The above-mentioned patent and current shock mount structure have following problem:
the damping position is fixed, the damping type is mostly up-down damping type, and if the transverse damping type is adopted, a plurality of groups of damping mechanisms need to be added on four sides, so that the cost is increased;
in the processing process, the four transverse directions do not need to be damped, and the four groups of dampers affect the cost and the installation convenience;
because horizontal shock attenuation position is fixed, when processing multi-angle work piece, the processing position needs changeable, and lack and produce the position according to the processing position and carry out corresponding shock-absorbing function, then influence the work piece and add rocking of man-hour, lead to the precision to reduce.
Disclosure of Invention
Therefore, in order to solve the above defects, the invention provides a damping support structure for numerically controlled milling machine machining.
In order to achieve the purpose, the invention adopts the following technical scheme: the utility model provides a shock absorber support structure of numerically controlled fraise machine processing, includes the chassis, chassis top middle part is provided with the support, the support back and right side are fixed with the support, hold in the palm the piece and are isometric L type form, and the jacking cylinder is installed at both ends around the support top, jacking cylinder top is provided with the tray, the push cylinder is installed on the right side in the support to right-hand member front and back position is run through by the guide arm in the support, and push cylinder right side ejector pin and guide arm right side run through support piece back connection support piece, and buffer gear is installed at the support piece top, chassis top left front end is provided with lifts the mechanism, lift mechanism, tray and support piece can lift milling machine processing platform bottom simultaneously.

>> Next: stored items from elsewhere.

import Summits.ResolutionOfSingularities.ResolutionOfSingularities.Theses.MarkedTransfer
import Literature.AlgebraicGeometry.Resolution.MarkedResolutions
import Literature.AlgebraicGeometry.Resolution.KollarBlowupSequenceFunctors
import HarnessLib
/-! ## §2 The frame's multi-level-window weight from a height -/

/-- ★★★ **THE FRAME'S WEIGHT `χ_{j,K} = ∏ sfCut θ_n ∘ descendTo n K` IS A KNIT-MW WEIGHT FROM A HEIGHT**: for every family `F`, `0 < γ ≤ 1`, `0 < b₀` there is `jA` such that for all
`j ≥ jA`, `K ≥ j+1`: `χ_{j,K}` is continuous, takes values in `[0, 1]`, is supported in `MW_{j,K}` and positive on it — the four `χ`-binders of
✓`…FibreMeanVersionKnitDescendTo.fibreMeanVersion_descendTo_of_regularSmallFieldDisintegration_ac` for the R-CUT-χ token at every level.
[cite: Balaban1987RG1, (0.11) p.253 and (0.18) p.255; Balaban1985Averaging, (10)-(13) p.19; Balaban1985UV3, (7) p.257] -/
theorem exists_height_multiWindowWeight (F : T3Family) (γ b₀ p₀ : ℝ) (hγ : 0 < γ) (hγ1 : γ ≤ 1) (hb₀ : 0 < b₀) :
    ∃ jA : ℕ, ∀ (j : ℕ), jA ≤ j → ∀ (K : ℕ) (hjK : j + 1 ≤ K),
      Continuous (fun U : GaugeField (F.P K) 0 ↥(Matrix.specialUnitaryGroup (Fin 2) ℂ) =>
        ∏ i ∈ Finset.range (K - j), (if h : j + 1 + i ≤ K then
          (∏ p : Plaq (F.P (j + 1 + i)) 0, max 0 (min 1 ((24 / 25 * θBal F.L γ b₀ p₀ (j + 1 + i) - dist1 (GaugeField.plaqHol (descendTo F ℰp (j + 1 + i) K h U) p)) /
            ((24 / 25 - 1 / 2) * θBal F.L γ b₀ p₀ (j + 1 + i))))) else 1)) ∧
      (∀ U : GaugeField (F.P K) 0 ↥(Matrix.specialUnitaryGroup (Fin 2) ℂ),
        0 ≤ ∏ i ∈ Finset.range (K - j), (if h : j + 1 + i ≤ K then
          (∏ p : Plaq (F.P (j + 1 + i)) 0, max 0 (min 1 ((24 / 25 * θBal F.L γ b₀ p₀ (j + 1 + i) - dist1 (GaugeField.plaqHol (descendTo F ℰp (j + 1 + i) K h U) p)) /
            ((24 / 25 - 1 / 2) * θBal F.L γ b₀ p₀ (j + 1 + i))))) else 1)) ∧
      (∀ U : GaugeField (F.P K) 0 ↥(Matrix.specialUnitaryGroup (Fin 2) ℂ),
        (∏ i ∈ Finset.range (K - j), (if h : j + 1 + i ≤ K then
          (∏ p : Plaq (F.P (j + 1 + i)) 0, max 0 (min 1 ((24 / 25 * θBal F.L γ b₀ p₀ (j + 1 + i) - dist1 (GaugeField.plaqHol (descendTo F ℰp (j + 1 + i) K h U) p)) /
            ((24 / 25 - 1 / 2) * θBal F.L γ b₀ p₀ (j + 1 + i))))) else 1)) ≠ 0 →
        ∀ (n : ℕ) (hjn : j + 1 ≤ n) (hnK : n ≤ K), PlaqSmall (24 / 25 * θBal F.L γ b₀ p₀ n) (descendTo F ℰp n K hnK U)) ∧
      (∀ U : GaugeField (F.P K) 0 ↥(Matrix.specialUnitaryGroup (Fin 2) ℂ),
        (∀ (n : ℕ) (hjn : j + 1 ≤ n) (hnK : n ≤ K), PlaqSmall (24 / 25 * θBal F.L γ b₀ p₀ n) (descendTo F ℰp n K hnK U)) →
        0 < ∏ i ∈ Finset.range (K - j), (if h : j + 1 + i ≤ K then
          (∏ p : Plaq (F.P (j + 1 + i)) 0, max 0 (min 1 ((24 / 25 * θBal F.L γ b₀ p₀ (j + 1 + i) - dist1 (GaugeField.plaqHol (descendTo F ℰp (j + 1 + i) K h U) p)) /
            ((24 / 25 - 1 / 2) * θBal F.L γ b₀ p₀ (j + 1 + i))))) else 1)) := by
  -- the factor family and its radii
  set t : (n : ℕ) → GaugeField (F.P n) 0 ↥(Matrix.specialUnitaryGroup (Fin 2) ℂ) → ℝ := fun n V =>
    ∏ p : Plaq (F.P n) 0, max 0 (min 1 ((24 / 25 * θBal F.L γ b₀ p₀ n - dist1 (GaugeField.plaqHol V p)) / ((24 / 25 - 1 / 2) * θBal F.L γ b₀ p₀ n))) with ht_def
  set a : ℕ → ℝ := fun n => 24 / 25 * θBal F.L γ b₀ p₀ n with ha_def
  have hc : (1 / 2 : ℝ) < 24 / 25 := half_lt_twentyFour_div_twentyFive_and_lt_one.1
  have hθpos : ∀ n, 0 < θBal F.L γ b₀ p₀ n := fun n => T3MinimiserStabilityReduction.θBal_pos F.hL.2.le hγ hγ1 hb₀ p₀ n
  have ht : ∀ n, Continuous (t n) := fun n => continuous_sfCutRamp (1 / 2) (24 / 25) _
  have ht0 : ∀ n U, 0 ≤ t n U := fun n U => sfCutRamp_nonneg (1 / 2) (24 / 25) _ U
  have ht1 : ∀ n U, t n U ≤ 1 := fun n U => sfCutRamp_le_one (1 / 2) (24 / 25) _ U
  have htsupp : ∀ n U, t n U ≠ 0 → PlaqSmall (a n) U := fun n U hU => plaqSmall_of_sfCutRamp_ne_zero hc (hθpos n) U hU
  have htpos : ∀ n U, PlaqSmall (a n) U → 0 < t n U := fun n U hU => sfCutRamp_pos_of_plaqSmall hc (hθpos n) U hU
  -- the height: `((5L)²∕4)·(24∕25)θ_n < δ₂` for all `n > jA`
  have hL3 : (3 : ℝ) ≤ F.L := by exact_mod_cast (FluctuationComparisonRegPrIntLOrganTangentAPackageFromHeight.torus_d_L F 0).2.2
  set τ : ℝ := deltaSU (Fin 2) / (7 * (F.L : ℝ) ^ 2) with hτ
  have hτpos : 0 < τ := by rw [hτ]; exact div_pos deltaSU_pos (by positivity)
  obtain ⟨j₁, hj₁⟩ := eventually_atTop.1 ((T3ThresholdSmallness.tendsto_θBal_atTop F.hL.2 hγ b₀ p₀).eventually (gt_mem_nhds hτpos))
  have hsmall : ∀ n, j₁ ≤ n → (((((F.P (n + 1)).d + 2) * (F.P (n + 1)).L : ℕ) : ℝ) ^ 2 / 4) * a (n + 1) < deltaSU (Fin 2) := by
    intro n hn
    have h1 : θBal F.L γ b₀ p₀ (n + 1) < τ := hj₁ (n + 1) (by omega)
    have e : (((((F.P (n + 1)).d + 2) * (F.P (n + 1)).L : ℕ) : ℝ) ^ 2 / 4) * a (n + 1) = 6 * (F.L : ℝ) ^ 2 * θBal F.L γ b₀ p₀ (n + 1) := by
      have : ((F.P (n + 1)).d + 2) * (F.P (n + 1)).L = 5 * F.L := rfl
      rw [this, ha_def]; push_cast; ring
    rw [e]
    have h2 : 6 * (F.L : ℝ) ^ 2 * τ ≤ deltaSU (Fin 2) := by
      rw [hτ, show 6 * (F.L : ℝ) ^ 2 * (deltaSU (Fin 2) / (7 * (F.L : ℝ) ^ 2)) = deltaSU (Fin 2) * (6 / 7) by field_simp]
      linarith [deltaSU_pos (n := Fin 2)]
    calc 6 * (F.L : ℝ) ^ 2 * θBal F.L γ b₀ p₀ (n + 1) < 6 * (F.L : ℝ) ^ 2 * τ := by
          exact mul_lt_mul_of_pos_left h1 (by positivity)
      _ ≤ deltaSU (Fin 2) := h2
  refine ⟨j₁, fun j hj K hjK => ⟨?_, fun U => iterWeight_nonneg F t j ht0 K U, fun U hU => multiWindow_of_iterWeight_ne_zero F t a j htsupp K U hU,
    fun U hU => iterWeight_pos_of_multiWindow F t a j htpos K U hU⟩⟩
  refine continuous_iterWeight F t a j ht ht0 ht1 htsupp K (Nat.le_of_succ_le hjK) fun n hjn _ => ?_
  exact continuousOn_descend_of_small F n (mul_pos (by norm_num) (hθpos (n + 1))).le (hsmall n (by omega))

Preferably, the two groups of trays correspond to the bottom of a milling machine processing table, annular guide grooves are formed in the bottom of the milling machine processing table and used for being embedded into the two groups of trays, and the central points of the annular guide grooves correspond to the central position of the chassis.

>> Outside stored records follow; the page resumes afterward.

/-- `span 𝒪 {γ^j (g v)} = g · span 𝒪 {(g⁻¹γg)^j v}`. [cite: Kottwitz1986, §3] -/
theorem span_range_pow_mulVec_eq_map (γ g : GL (Fin n) F) (v : Fin n → F) :
    Submodule.span 𝒪[F] (Set.range fun j : Fin n => ((γ : Matrix (Fin n) (Fin n) F) ^ (j : ℕ)) *ᵥ ((g : Matrix (Fin n) (Fin n) F) *ᵥ v)) =
      (Submodule.span 𝒪[F] (Set.range fun j : Fin n => ((((g⁻¹ * γ * g : GL (Fin n) F) : Matrix (Fin n) (Fin n) F) ^ (j : ℕ)) *ᵥ v))).map
        ((Matrix.toLin' (g : Matrix (Fin n) (Fin n) F)).restrictScalars 𝒪[F]) := by
  have hfun : (fun j : Fin n => ((γ : Matrix (Fin n) (Fin n) F) ^ (j : ℕ)) *ᵥ ((g : Matrix (Fin n) (Fin n) F) *ᵥ v)) =
      ((Matrix.toLin' (g : Matrix (Fin n) (Fin n) F)).restrictScalars 𝒪[F]) ∘
        fun j : Fin n => ((((g⁻¹ * γ * g : GL (Fin n) F) : Matrix (Fin n) (Fin n) F) ^ (j : ℕ)) *ᵥ v) := by
    funext j
    rw [Function.comp_apply, LinearMap.coe_restrictScalars, Matrix.toLin'_apply, mulVec_pow_conj_eq]
  rw [hfun, Set.range_comp, Submodule.span_image]

/-- **TRANSPORT**: `Λ(g) = ⊕_{j<n} 𝒪·γ^j w` for some `w` iff `𝒪ⁿ = ⊕_{j<n} 𝒪·(g⁻¹γg)^j v` for some `v` (`w = g v`). [cite: Kottwitz1986, §3] -/
theorem exists_span_eq_span_range_pow_mulVec_iff (γ g : GL (Fin n) F) :
    (∃ w : Fin n → F, Submodule.span 𝒪[F] (Set.range ((g : Matrix (Fin n) (Fin n) F))ᵀ) =
        Submodule.span 𝒪[F] (Set.range fun j : Fin n => ((γ : Matrix (Fin n) (Fin n) F) ^ (j : ℕ)) *ᵥ w)) ↔
      ∃ v : Fin n → F, Submodule.span 𝒪[F] (Set.range fun j : Fin n => ((((g⁻¹ * γ * g : GL (Fin n) F) : Matrix (Fin n) (Fin n) F) ^ (j : ℕ)) *ᵥ v)) =
        Submodule.span 𝒪[F] (Set.range (1 : Matrix (Fin n) (Fin n) F)ᵀ) := by
  -- `Λ(g) = g · Λ(1)`
  have hΛg : Submodule.span 𝒪[F] (Set.range ((g : Matrix (Fin n) (Fin n) F))ᵀ) =
      (Submodule.span 𝒪[F] (Set.range (1 : Matrix (Fin n) (Fin n) F)ᵀ)).map ((Matrix.toLin' (g : Matrix (Fin n) (Fin n) F)).restrictScalars 𝒪[F]) := by
    rw [← span_range_transpose_mul, Matrix.mul_one]
  constructor
  · rintro ⟨w, hw⟩
    refine ⟨((g⁻¹ : GL (Fin n) F) : Matrix (Fin n) (Fin n) F) *ᵥ w, ?_⟩
    have hgw : (g : Matrix (Fin n) (Fin n) F) *ᵥ (((g⁻¹ : GL (Fin n) F) : Matrix (Fin n) (Fin n) F) *ᵥ w) = w := by
      rw [Matrix.mulVec_mulVec, ← Units.val_mul, mul_inv_cancel, Units.val_one, Matrix.one_mulVec]
    apply map_toLin'_injective g
    rw [← span_range_pow_mulVec_eq_map, hgw, ← hw, hΛg]
  · rintro ⟨v, hv⟩
    exact ⟨(g : Matrix (Fin n) (Fin n) F) *ᵥ v, by rw [span_range_pow_mulVec_eq_map, hv, hΛg]⟩

/-- **THE HEAD — JORDAN RANK `n − 1` ⟺ FREE OF RANK ONE OVER `𝒪[γ]`.**  For `γ, g ∈ GL_n(F)` with `g⁻¹γg ∈ GL_n(𝒪)` (the coset `gK` is `γ`-fixed, the
lattice `Λ(g) = g·𝒪ⁿ` is `γ`-stable) and RESIDUALLY UNIPOTENT (`red(g⁻¹γg) − 1` nilpotent): `rank (red(g⁻¹γg) − 1) = n − 1` iff
`Λ(g) = ⊕_{j<n} 𝒪·γ^j w` for some `w` — at `n = 3`: the reduction of `γ` on the fixed vertex `Λ(g)` is REGULAR unipotent iff `Λ(g)` is a free `𝒪[γ]`-module of
rank one (T3′ holder F0P3b-p01 (g11)'s stratum `n₂`). [cite: HornJohnson2013, §3.2 Problem 3.2.P27 (b) p. 250; Thm 3.3.15 (a) p. 257]
[cite: Matsumura1987, Thm 2.3 p. 8] [cite: Kottwitz1986, §3] [cite: Rogawski1990, §4.9 p. 54] -/
theorem rank_redMat_sub_one_eq_iff_exists_span_eq_span_range_pow_mulVec (γ g : GL (Fin n) F) (hk : g⁻¹ * γ * g ∈ glInt n F)
    (hu : IsNilpotent (redMat ((g⁻¹ * γ * g : GL (Fin n) F) : Matrix (Fin n) (Fin n) F) - 1)) :
    (redMat ((g⁻¹ * γ * g : GL (Fin n) F) : Matrix (Fin n) (Fin n) F) - 1).rank = n - 1 ↔
      ∃ w : Fin n → F, Submodule.span 𝒪[F] (Set.range ((g : Matrix (Fin n) (Fin n) F))ᵀ) =
        Submodule.span 𝒪[F] (Set.range fun j : Fin n => ((γ : Matrix (Fin n) (Fin n) F) ^ (j : ℕ)) *ᵥ w) := by
  have hkv : ValBound 1 ((g⁻¹ * γ * g : GL (Fin n) F) : Matrix (Fin n) (Fin n) F) :=
    fun i j => (Valuation.mem_integer_iff _ _).1 (((mem_glInt_iff _).1 hk).1 i j)
  rw [rank_sub_one_eq_iff_exists_linearIndependent_pow_mulVec hu, exists_linearIndependent_pow_redMat_mulVec_iff_exists_span_eq_one hkv,
    exists_span_eq_span_range_pow_mulVec_iff]

end Transport

end Literature.NumberTheory.Automorphic

end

Preferably, the middle part of the top end of the chassis stretches out a transmission shaft lever, the top of the transmission shaft lever is connected with the support, the bottom of the support is integrally formed with a circular ring, the position of the top of the chassis, corresponding to the circular ring, is provided with a circular groove, and the circular ring is movably embedded into the circular groove.
Preferably, lift the mechanism including locate the base at chassis top, set firmly in the inserted bar of base bottom, locate the rotation cover of the branch outside upper end and fix the supporting disk at rotation cover top, the branch outside car has the external screw thread, carries out threaded connection through external screw thread and rotation cover, and the rotation cover can reciprocate along branch.

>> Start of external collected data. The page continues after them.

import Summits.NavierStokesRegularity.TurbBounds.CouplingSplit
import Summits.NavierStokesRegularity.TurbBounds.TailP2R4TableN12
import HarnessLib

/-!
# Row P2-R4 tail lemma (N12) — the exact coupling through profile mode `p = 2`: `couplingMode 12 8 2` written out with the
kernel-certified triple-product values (GENERATED by HOME/pub-turb-cert/lean-tail-v2/tailgen/emit/emit_tail.py N12 P2R4; kernel arithmetic only).

HONEST FRAMING: rigorous bounds for the stated PDE and boundary conditions; no claim about physical turbulence beyond the bound.
-/

set_option linter.style.longLine false
set_option linter.style.setOption false

noncomputable section

namespace Summit.NavierStokesRegularity.TurbBounds.TailP2R4.N12

open Finset
open Summit.NavierStokesRegularity.TurbBounds.LadderTail (w)
open Summit.NavierStokesRegularity.TurbBounds.LegendreTriple (tripleCoeff)
open Summit.NavierStokesRegularity.TurbBounds.CouplingSplit (couplingMode)

set_option maxRecDepth 100000 in
set_option maxHeartbeats 20000000 in
/-- `couplingMode 12 8 2 b e` = the explicit `Λ`-weighted bilinear form over the index set `S` (profile mode `2`). -/
theorem couplingMode_2_eq (b e : ℕ → ℝ) :
    couplingMode 12 8 2 b e = (2/5 : ℝ) * (b 0 * e 2) + (4/15 : ℝ) * (b 1 * e 1) + (6/35 : ℝ) * (b 1 * e 3) + (2/5 : ℝ) * (b 2 * e 0) + (4/35 : ℝ) * (b 2 * e 2) + (4/35 : ℝ) * (b 2 * e 4) + (6/35 : ℝ) * (b 3 * e 1) + (8/105 : ℝ) * (b 3 * e 3) + (20/231 : ℝ) * (b 3 * e 5) + (4/35 : ℝ) * (b 4 * e 2) + (40/693 : ℝ) * (b 4 * e 4) + (10/143 : ℝ) * (b 4 * e 6) + (20/231 : ℝ) * (b 5 * e 3) + (20/429 : ℝ) * (b 5 * e 5) + (42/715 : ℝ) * (b 5 * e 7) + (10/143 : ℝ) * (b 6 * e 4) + (28/715 : ℝ) * (b 6 * e 6) + (56/1105 : ℝ) * (b 6 * e 8) + (42/715 : ℝ) * (b 7 * e 5) + (112/3315 : ℝ) * (b 7 * e 7) + (72/1615 : ℝ) * (b 7 * e 9) + (56/1105 : ℝ) * (b 8 * e 6) + (48/1615 : ℝ) * (b 8 * e 8) + (90/2261 : ℝ) * (b 8 * e 10) + (72/1615 : ℝ) * (b 9 * e 7) + (60/2261 : ℝ) * (b 9 * e 9) + (110/3059 : ℝ) * (b 9 * e 11) + (90/2261 : ℝ) * (b 10 * e 8) + (220/9177 : ℝ) * (b 10 * e 10) + (132/4025 : ℝ) * (b 10 * e 12) + (110/3059 : ℝ) * (b 11 * e 9) + (88/4025 : ℝ) * (b 11 * e 11) + (52/1725 : ℝ) * (b 11 * e 13) + (132/4025 : ℝ) * (b 12 * e 10) + (104/5175 : ℝ) * (b 12 * e 12) + (182/6525 : ℝ) * (b 12 * e 14) + (52/1725 : ℝ) * (b 13 * e 11) + (182/6525 : ℝ) * (b 14 * e 12) := by
  unfold couplingMode
  simp (maxSteps := 20000000) only [sum_range_succ, sum_range_zero, zero_add]
  norm_num only [tripleCoeff_eq_tab, tab, slices, slice0, slice1, slice2, slice3, slice4, slice5, slice6, slice7, slice8, List.getD_cons_zero, List.getD_cons_succ, List.getD_nil, w,
    true_or, or_true, or_false, false_or, if_true, if_false]
  ring

end Summit.NavierStokesRegularity.TurbBounds.TailP2R4.N12

end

Preferably, slots are formed in the top of the chassis corresponding to the positions of the insertion rods, slots are also formed in one group of slots corresponding to the other seven ends of the chassis, the angle between each group of slots is forty-five degrees, and the insertion rods can be embedded into the slots.
Preferably, the buffer mechanism comprises a base fixedly arranged at the top of the support piece, two groups of fixed rods fixed at the upper end of the right side of the base, a first support plate arranged on the right side of the fixed rods, a slide rod respectively penetrating through the upper end of the base and the middle part of the first support plate, a second support plate fixedly arranged on the right side of the slide rod, a buffer spring arranged between the second support plate and the first support plate and sleeved outside the slide rod, a universal shaft arranged on the right side of the second support plate and a contact plate arranged at the other end of the universal shaft.
Preferably, the upper end in the support piece is provided with a through groove, and after the buffer spring is stressed and compressed, the sliding rod can extend into the through groove.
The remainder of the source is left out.